Vincentius appeared precisely as
he had since as far back as Marcus could remember. The lamp threw shadows and
accentuated the many crags and fissures in his corrugated face. A shock of
silver hair grew straight back from the sides of his head, as though caught in
a gale. Vincentius stood just over six feet, but his long legs and narrow
frame made him look taller. Marcus shifted uncomfortably under his furs and
looked up into grey-blue eyes which were just beginning to cloud from
developing cataracts.
“Good morning, grandfather.”
“Still in bed? Carpe diem, carpe
diem, quam minimum credula postero! Trust as little as possible in tomorrow!
I assumed I would find you preparing for your journey.”
Marcus nodded toward a bulging
rucksack in the corner of the room and smiled weakly.
“All packed.”
“Probus. Ut sementem feceris,
ita metes. As you sow, so shall you reap.”

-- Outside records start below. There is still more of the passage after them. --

import Literature.GroupTheory.ArithmeticGroups.SL2Mod8Matrices
import Literature.GroupTheory.ArithmeticGroups.SL2TwoPowCentralExtension
import Literature.GroupTheory.ArithmeticGroups.SL2PrimePowSchurMultiplier
import HarnessLib

/-!
# The base of the `2`-adic descent: central extensions of `SL₂(ℤ/8)`, I (the top layer)

**Theorem (`P(3)`).**  Let `π : E ↠ SL₂(ℤ/8)` be a central extension whose kernel has exponent `2`, and let
`t ∈ E` lift `T̄ = (1 1; 0 1)` with `t⁸ = 1`.  Then `ker π ∩ [E, E] = 1`.

Proof (all in hypothesis form).  Let `l` lift `L̄`, `u = l²`, `e₀ = t⁴`, `f₀ = l⁴`, `h₁ = t f₀ t⁻¹ f₀⁻¹ e₀`
(lifts of the top layer `1 + 4𝔰𝔩₂`, here `h̄₁ = 5·1`), `d = [t, u]`, `y = [u, d]`, `b = [t², u]` (`ȳ = b̄ = 5·1`).
(1) The top-layer preimage `A` is abelian (`[e₀, f₀] = [t⁴, l²]²`, the commutator `[t⁴, l²]` being central) and,
as `t⁸ = 1`, of exponent `2`.  (2) For `c` over a central scalar, `g ↦ [g, c]` is a homomorphism to the kernel,
so it kills squares and commutators: `[u, y] = [d, y] = [l², b] = [u, δ] = 1` (`δ` a lift of `3·1`).  (3) Hence
`[t⁴, l²] = [t², b] b² = 1`, `[t, y] = 1`, `y = b` (via `T̄ U T̄⁻¹ T̄² = 3·U³ T̄⁴`), `d² = h₁ e₀⁻¹ y ∈ A`, `d⁴ = 1`,
`t d t⁻¹ = y d³`, `u d u⁻¹ = y d`.  (4) So `D̂ = {dⁱ yʲ}` is normalised by `t, u` and meets `ker π` trivially
(`D̄ⁱ Ȳʲ ≠ 1`).  (5) Transfer to the index-`3` preimage `H` of the Sylow subgroup `⟨T̄, U⟩`: a central
`z ∈ [E, E]` has `z³ ∈ [H, H] ⊆ D̂`, so `z = z³ = 1`.
This is the finite computation behind [CalegariDimitrovTang2025, §4.5, Lemma 4.5.10] (levels `8, 16`, done there
by machine) in the form needed for the `SL₂(ℤ)`-invariant version of Cor. 4.5.3; cf. [Beyl1986].
-/

open scoped MatrixGroups commutatorElement

universe u

namespace Literature.GroupTheory.ArithmeticGroups

namespace SL2Mod8

open Matrix.SpecialLinearGroup

/-! ### Commutator identities -/

/-- `⁅x, y z⁆ = ⁅x, y⁆ · y ⁅x, z⁆ y⁻¹`. [cite: Rotman1995, Theorem 5.1 (commutator identities)] -/
theorem comm_mul_right {G : Type*} [Group G] (x y z : G) : ⁅x, y * z⁆ = ⁅x, y⁆ * (y * ⁅x, z⁆ * y⁻¹) := by
  simp only [commutatorElement_def]; group

/-- `⁅x y, z⁆ = x ⁅y, z⁆ x⁻¹ · ⁅x, z⁆`. [cite: Rotman1995, Theorem 5.1 (commutator identities)] -/
theorem comm_mul_left {G : Type*} [Group G] (x y z : G) : ⁅x * y, z⁆ = x * ⁅y, z⁆ * x⁻¹ * ⁅x, z⁆ := by
  simp only [commutatorElement_def]; group

/-- If all commutators with `c` are central, `g ↦ ⁅g, c⁆` is multiplicative. [cite: Rotman1995, Theorem 5.1
(commutator identities)] -/
theorem comm_mul_left_of_central {G : Type*} [Group G] {c : G} (hc : ∀ g h : G, h * ⁅g, c⁆ = ⁅g, c⁆ * h)
    (g h : G) : ⁅g * h, c⁆ = ⁅g, c⁆ * ⁅h, c⁆ := by
  rw [comm_mul_left, hc h g, mul_inv_cancel_right]
  exact hc g ⁅h, c⁆

/-- Under the same hypothesis `⁅g², c⁆ = ⁅g, c⁆²` and `⁅g⁻¹, c⁆ = ⁅g, c⁆⁻¹`. [cite: Rotman1995, Theorem 5.1
(commutator identities)] -/
theorem comm_inv_left_of_central {G : Type*} [Group G] {c : G} (hc : ∀ g h : G, h * ⁅g, c⁆ = ⁅g, c⁆ * h)
    (g : G) : ⁅g⁻¹, c⁆ = ⁅g, c⁆⁻¹ := by
  have h1 : ⁅g⁻¹ * g, c⁆ = ⁅g⁻¹, c⁆ * ⁅g, c⁆ := comm_mul_left_of_central hc g⁻¹ g
  rw [inv_mul_cancel, commutatorElement_one_left] at h1
  rw [eq_inv_iff_mul_eq_one, ← h1]

/-- A multiplicative map to elements of order `≤ 2` kills commutators: `⁅⁅a, b⁆, c⁆ = 1`. [cite: Rotman1995,
Theorem 5.1 (commutator identities)] -/
theorem comm_comm_eq_one_of_central {G : Type*} [Group G] {c : G} (hc : ∀ g h : G, h * ⁅g, c⁆ = ⁅g, c⁆ * h)
    (a b : G) : ⁅⁅a, b⁆, c⁆ = 1 := by
  rw [commutatorElement_def a b, comm_mul_left_of_central hc, comm_mul_left_of_central hc,
    comm_mul_left_of_central hc, comm_inv_left_of_central hc, comm_inv_left_of_central hc]
  have h1 := hc a ⁅b, c⁆
  have h2 := hc b ⁅a, c⁆⁻¹
  have h3 := hc a ⁅b, c⁆⁻¹
  -- everything here commutes: the values `⁅·, c⁆` are central
  calc ⁅a, c⁆ * ⁅b, c⁆ * ⁅a, c⁆⁻¹ * ⁅b, c⁆⁻¹
      = ⁅a, c⁆ * (⁅b, c⁆ * ⁅a, c⁆⁻¹) * ⁅b, c⁆⁻¹ := by group
    _ = ⁅a, c⁆ * (⁅a, c⁆⁻¹ * ⁅b, c⁆) * ⁅b, c⁆⁻¹ := by rw [hc b ⁅a, c⁆⁻¹]
    _ = 1 := by group

variable {E : Type u} [Group E] {π : E →* SL(2, ZMod (2 ^ 3))}

/-- For `c ∈ E` over a central element of `SL₂(ℤ/8)`, the commutators `⁅g, c⁆` lie in the (central) kernel.
[cite: Beyl1986, Theorem (Schur multiplier of SL(2,ℤ/m)), 2-primary part] -/
theorem comm_central_of_map_central (hcen : ∀ z : E, π z = 1 → ∀ g : E, g * z = z * g) {c : E}
    (hc : ∀ g : SL(2, ZMod (2 ^ 3)), g * π c = π c * g) (g h : E) : h * ⁅g, c⁆ = ⁅g, c⁆ * h := by
  refine hcen _ ?_ h
  rw [map_commutatorElement, commutatorElement_eq_one_iff_mul_comm]
  exact hc (π g)

section levelEight

variable (hcen : ∀ z : E, π z = 1 → ∀ g : E, g * z = z * g) (hK2 : ∀ z : E, π z = 1 → z ^ 2 = 1)
variable {t l e₀ f₀ h₁ : E} (he₀ : e₀ = t ^ 2 ^ (3 - 1)) (hf₀ : f₀ = l ^ 2 ^ (3 - 1))
  (hh₁ : h₁ = t * f₀ * t⁻¹ * f₀⁻¹ * e₀)
  (ht : ((π t : SL(2, ZMod (2 ^ 3))) : Matrix (Fin 2) (Fin 2) (ZMod (2 ^ 3))) = !![1, 1; 0, 1])
  (hl : ((π l : SL(2, ZMod (2 ^ 3))) : Matrix (Fin 2) (Fin 2) (ZMod (2 ^ 3))) = !![1, 0; 1, 1])
  (hτ : t ^ 2 ^ 3 = 1)

include he₀ in
/-- `e₀ = t⁴`. [cite: CalegariDimitrovTang2025, §4.5, Lemma 4.5.10] -/
theorem e₀_eq : e₀ = t ^ 4 := by rw [he₀]; norm_num

include hf₀ in
/-- `f₀ = (l²)²`. [cite: CalegariDimitrovTang2025, §4.5, Lemma 4.5.10] -/
theorem f₀_eq : f₀ = (l ^ 2) ^ 2 := by rw [hf₀, ← pow_mul]; norm_num

include hcen ht hl he₀ in
/-- `c₀ := ⁅e₀, l²⁆ = ⁅t⁴, l²⁆` is central. [cite: Beyl1986, Theorem (Schur multiplier of SL(2,ℤ/m)), 2-primary
part] -/
theorem comm_e₀_u_central (g : E) : g * ⁅e₀, l ^ 2⁆ = ⁅e₀, l ^ 2⁆ * g := by
  refine hcen _ ?_ g
  rw [map_commutatorElement, e₀_eq he₀, map_pow, map_pow]
  exact comm_T4_L2 (π t) (π l) ht hl

include hcen hK2 ht hl he₀ hf₀ in
/-- **`e₀` and `f₀` commute**: `⁅t⁴, l⁴⁆ = ⁅t⁴, l²⁆² = 1`. [cite: Beyl1986, Theorem (Schur multiplier of
SL(2,ℤ/m)), 2-primary part] -/
theorem commute_e₀_f₀ : Commute e₀ f₀ := by
  have hc := comm_e₀_u_central hcen he₀ ht hl
  have hπc : π ⁅e₀, l ^ 2⁆ = 1 := by
    rw [map_commutatorElement, e₀_eq he₀, map_pow, map_pow]; exact comm_T4_L2 (π t) (π l) ht hl
  rw [← commutatorElement_eq_one_iff_commute, f₀_eq hf₀,
    SL2TwoPowCentralExtension.commutatorElement_pow_right hc, hK2 _ hπc]

include hcen hK2 he₀ hf₀ hh₁ ht hl in
/-- **The top-layer preimage `A` is abelian.** [cite: Beyl1986, Theorem (Schur multiplier of SL(2,ℤ/m)), 2-primary
part] -/
theorem comm_of_layer {x x' : E}
    (hx : Matrix.SpecialLinearGroup.map (ZMod.castHom (pow_dvd_pow 2 (Nat.sub_le 3 1)) (ZMod (2 ^ (3 - 1))))
      (π x) = 1)
    (hx' : Matrix.SpecialLinearGroup.map (ZMod.castHom (pow_dvd_pow 2 (Nat.sub_le 3 1)) (ZMod (2 ^ (3 - 1))))
      (π x') = 1) : x * x' = x' * x := by
  haveI : Fact (Nat.Prime 2) := ⟨Nat.prime_two⟩
  have he : 2 ≤ 3 := by norm_num
  obtain ⟨a, b, c, z, hz, rfl⟩ := SL2CentralExtension.exists_decomp he₀ hf₀ hh₁ ht hl he hx
  obtain ⟨a', b', c', z', hz', rfl⟩ := SL2CentralExtension.exists_decomp he₀ hf₀ hh₁ ht hl he hx'
  have heh := SL2CentralExtension.commute_e₀_h₁ hcen he₀ hf₀ hh₁ ht hl he
  have hfh := SL2CentralExtension.commute_f₀_h₁ hcen he₀ hf₀ hh₁ ht hl he
  have hef := commute_e₀_f₀ hcen hK2 he₀ hf₀ ht hl
  have hgen : ∀ {v : E}, (v = e₀ ∨ v = h₁ ∨ v = f₀) → Commute v (e₀ ^ b' * h₁ ^ a' * f₀ ^ c' * z') := by
    intro v hv
    have hvz : Commute v z' := (hcen z' hz' v)
    rcases hv with rfl | rfl | rfl
    · exact ((((Commute.refl v).pow_right _).mul_right (heh.pow_right _)).mul_right (hef.pow_right _)).mul_right hvz
    · exact (((heh.symm.pow_right _).mul_right ((Commute.refl v).pow_right _)).mul_right
        (hfh.symm.pow_right _)).mul_right hvz
    · exact (((hef.symm.pow_right _).mul_right (hfh.pow_right _)).mul_right
        ((Commute.refl v).pow_right _)).mul_right hvz
  have hzc : Commute z (e₀ ^ b' * h₁ ^ a' * f₀ ^ c' * z') := (hcen z hz _).symm
  exact ((((hgen (Or.inl rfl)).pow_left b).mul_left ((hgen (Or.inr (Or.inl rfl))).pow_left a)).mul_left
    ((hgen (Or.inr (Or.inr rfl))).pow_left c)).mul_left hzc |>.eq

include hcen hK2 he₀ hf₀ hh₁ ht hl hτ in
/-- **With `t⁸ = 1` the top-layer preimage has exponent `2`.** [cite: Beyl1986, Theorem (Schur multiplier of
SL(2,ℤ/m)), 2-primary part] -/
theorem sq_eq_one_of_layer {x : E}
    (hx : Matrix.SpecialLinearGroup.map (ZMod.castHom (pow_dvd_pow 2 (Nat.sub_le 3 1)) (ZMod (2 ^ (3 - 1))))
      (π x) = 1) : x * x = 1 := by
  haveI : Fact (Nat.Prime 2) := ⟨Nat.prime_two⟩
  have he : 2 ≤ 3 := by norm_num
  have heh := SL2CentralExtension.commute_e₀_h₁ hcen he₀ hf₀ hh₁ ht hl he
  have hfh := SL2CentralExtension.commute_f₀_h₁ hcen he₀ hf₀ hh₁ ht hl he
  have hef := commute_e₀_f₀ hcen hK2 he₀ hf₀ ht hl
  -- squares of the generators
  have he2 : e₀ * e₀ = 1 := by rw [e₀_eq he₀, ← pow_add]; exact hτ
  have hf2 : f₀ * f₀ = 1 := by
    rw [hf₀, ← pow_two, ← pow_mul, show 2 ^ (3 - 1) * 2 = 2 ^ 3 by norm_num,
      SL2TwoPowCentralExtension.lpow_eq_tau_inv hcen hK2 ht hl (by norm_num : 1 ≤ 3), hτ, inv_one]
  have hA : ∀ v : E, Matrix.SpecialLinearGroup.map (ZMod.castHom (pow_dvd_pow 2 (Nat.sub_le 3 1))
      (ZMod (2 ^ (3 - 1)))) (π v) = 1 → ∀ w : E, Matrix.SpecialLinearGroup.map
      (ZMod.castHom (pow_dvd_pow 2 (Nat.sub_le 3 1)) (ZMod (2 ^ (3 - 1)))) (π w) = 1 → v * w = w * v :=
    fun v hv w hw ↦ comm_of_layer hcen hK2 he₀ hf₀ hh₁ ht hl hv hw
  have hlay_e := SL2CentralExtension.layer_e₀ (π := π) he₀ ht
  have hlay_f := SL2CentralExtension.layer_f₀ (π := π) hf₀ hl
  have hlay_x : Matrix.SpecialLinearGroup.map (ZMod.castHom (pow_dvd_pow 2 (Nat.sub_le 3 1))
      (ZMod (2 ^ (3 - 1)))) (π (t * f₀ * t⁻¹)) = 1 := by
    rw [map_mul, map_mul, map_mul, map_mul, hlay_f, mul_one, map_inv, map_inv, mul_inv_cancel]
  have hh2 : h₁ * h₁ = 1 := by
    have hx2 : (t * f₀ * t⁻¹) * (t * f₀ * t⁻¹) = 1 := by
      rw [show (t * f₀ * t⁻¹) * (t * f₀ * t⁻¹) = t * (f₀ * f₀) * t⁻¹ by group, hf2]; group
    have h1 : h₁ = (t * f₀ * t⁻¹) * f₀⁻¹ * e₀ := by rw [hh₁]
    have c1 : (t * f₀ * t⁻¹) * f₀⁻¹ = f₀⁻¹ * (t * f₀ * t⁻¹) := by
      have := hA _ hlay_x _ hlay_f
      calc (t * f₀ * t⁻¹) * f₀⁻¹ = f₀⁻¹ * (f₀ * (t * f₀ * t⁻¹)) * f₀⁻¹ := by group
        _ = f₀⁻¹ * ((t * f₀ * t⁻¹) * f₀) * f₀⁻¹ := by rw [this]
        _ = f₀⁻¹ * (t * f₀ * t⁻¹) := by group
    have c2 : (t * f₀ * t⁻¹) * e₀ = e₀ * (t * f₀ * t⁻¹) := hA _ hlay_x _ hlay_e
    have c3 : f₀⁻¹ * e₀ = e₀ * f₀⁻¹ := hef.inv_right.symm.eq
    calc h₁ * h₁ = (t * f₀ * t⁻¹) * f₀⁻¹ * e₀ * ((t * f₀ * t⁻¹) * f₀⁻¹ * e₀) := by rw [h1]
      _ = (t * f₀ * t⁻¹) * f₀⁻¹ * (e₀ * (t * f₀ * t⁻¹)) * f₀⁻¹ * e₀ := by group
      _ = (t * f₀ * t⁻¹) * f₀⁻¹ * ((t * f₀ * t⁻¹) * e₀) * f₀⁻¹ * e₀ := by rw [c2]
      _ = (t * f₀ * t⁻¹) * (f₀⁻¹ * (t * f₀ * t⁻¹)) * (e₀ * f₀⁻¹) * e₀ := by group
      _ = (t * f₀ * t⁻¹) * ((t * f₀ * t⁻¹) * f₀⁻¹) * (f₀⁻¹ * e₀) * e₀ := by rw [← c1, ← c3]
      _ = ((t * f₀ * t⁻¹) * (t * f₀ * t⁻¹)) * (f₀ * f₀)⁻¹ * (e₀ * e₀) := by group
      _ = 1 := by rw [hx2, hf2, he2]; group
  obtain ⟨a, b, c, z, hz, rfl⟩ := SL2CentralExtension.exists_decomp he₀ hf₀ hh₁ ht hl he hx
  have hz2 : z * z = 1 := by rw [← pow_two]; exact hK2 z hz
  have hsq : ∀ (v : E) (n : ℕ), v * v = 1 → v ^ n * v ^ n = 1 := by
    intro v n hv; rw [← pow_add, ← two_mul, pow_mul, pow_two, hv, one_pow]
  have cEH : Commute (e₀ ^ b) (h₁ ^ a) := heh.pow_pow b a
  have cEF : Commute (e₀ ^ b) (f₀ ^ c) := hef.pow_pow b c
  have cHF : Commute (h₁ ^ a) (f₀ ^ c) := hfh.symm.pow_pow a c
  have cz : ∀ w : E, Commute z w := fun w ↦ (hcen z hz w).symm
  calc e₀ ^ b * h₁ ^ a * f₀ ^ c * z * (e₀ ^ b * h₁ ^ a * f₀ ^ c * z)
      = (e₀ ^ b * e₀ ^ b) * (h₁ ^ a * h₁ ^ a) * (f₀ ^ c * f₀ ^ c) * (z * z) := by
        have h1 := (cz (e₀ ^ b * h₁ ^ a * f₀ ^ c)).eq
        have h2 := cHF.eq; have h3 := cEF.eq; have h4 := cEH.eq
        calc e₀ ^ b * h₁ ^ a * f₀ ^ c * z * (e₀ ^ b * h₁ ^ a * f₀ ^ c * z)
            = e₀ ^ b * h₁ ^ a * f₀ ^ c * (z * (e₀ ^ b * h₁ ^ a * f₀ ^ c)) * z := by group
          _ = e₀ ^ b * h₁ ^ a * f₀ ^ c * ((e₀ ^ b * h₁ ^ a * f₀ ^ c) * z) * z := by rw [h1]
          _ = e₀ ^ b * h₁ ^ a * (f₀ ^ c * e₀ ^ b) * h₁ ^ a * f₀ ^ c * (z * z) := by group
          _ = e₀ ^ b * h₁ ^ a * (e₀ ^ b * f₀ ^ c) * h₁ ^ a * f₀ ^ c * (z * z) := by rw [h3]
          _ = e₀ ^ b * (h₁ ^ a * e₀ ^ b) * (f₀ ^ c * h₁ ^ a) * f₀ ^ c * (z * z) := by group
          _ = e₀ ^ b * (e₀ ^ b * h₁ ^ a) * (h₁ ^ a * f₀ ^ c) * f₀ ^ c * (z * z) := by rw [← h4, h2]
          _ = (e₀ ^ b * e₀ ^ b) * (h₁ ^ a * h₁ ^ a) * (f₀ ^ c * f₀ ^ c) * (z * z) := by group
    _ = 1 := by rw [hsq e₀ b he2, hsq h₁ a hh2, hsq f₀ c hf2, hz2]; group

end levelEight

end SL2Mod8

end Literature.GroupTheory.ArithmeticGroups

Vincentius spoke with a purer,
older dialect of Latin, not the patois adulterated with local mannerisms,
slangs, and rustic accent that most of Marcus’ contemporaries favoured. The
old man pulled up a stool and perched himself on it next to Marcus’ bed. He
put a large bony hand on Marcus’ calf, his calliper-like fingers gripping the
flesh firmly but affectionately, like he might clutch a skittish sheep. He
leaned in toward Marcus, his prodigious white eyebrows animated above his
widened eyes.
“You must be very excited lad.”
“Yes grandfather.”
“A great adventure awaits you
Marcus. Seeing you here, green as a lily, I’m reminded of my first trip to
Rome. I was there when your namesake, Marcus Aurelius, was emperor. I even
had the great fortune to meet the man, face to face.”
Marcus murmured without
commitment. He’d heard the story in its entirety and in all its variations at
least a dozen times.
“Oh yes,” Vincentius continued,
“as a young apprentice. I worked for the engineering firm founded by
Sextus Frontinus. The original
Sextus Julius Frontinus. Many consider him to be Rome’s finest engineer. His
De Aquis Urbis Romae is still the definitive work on aqueducts.”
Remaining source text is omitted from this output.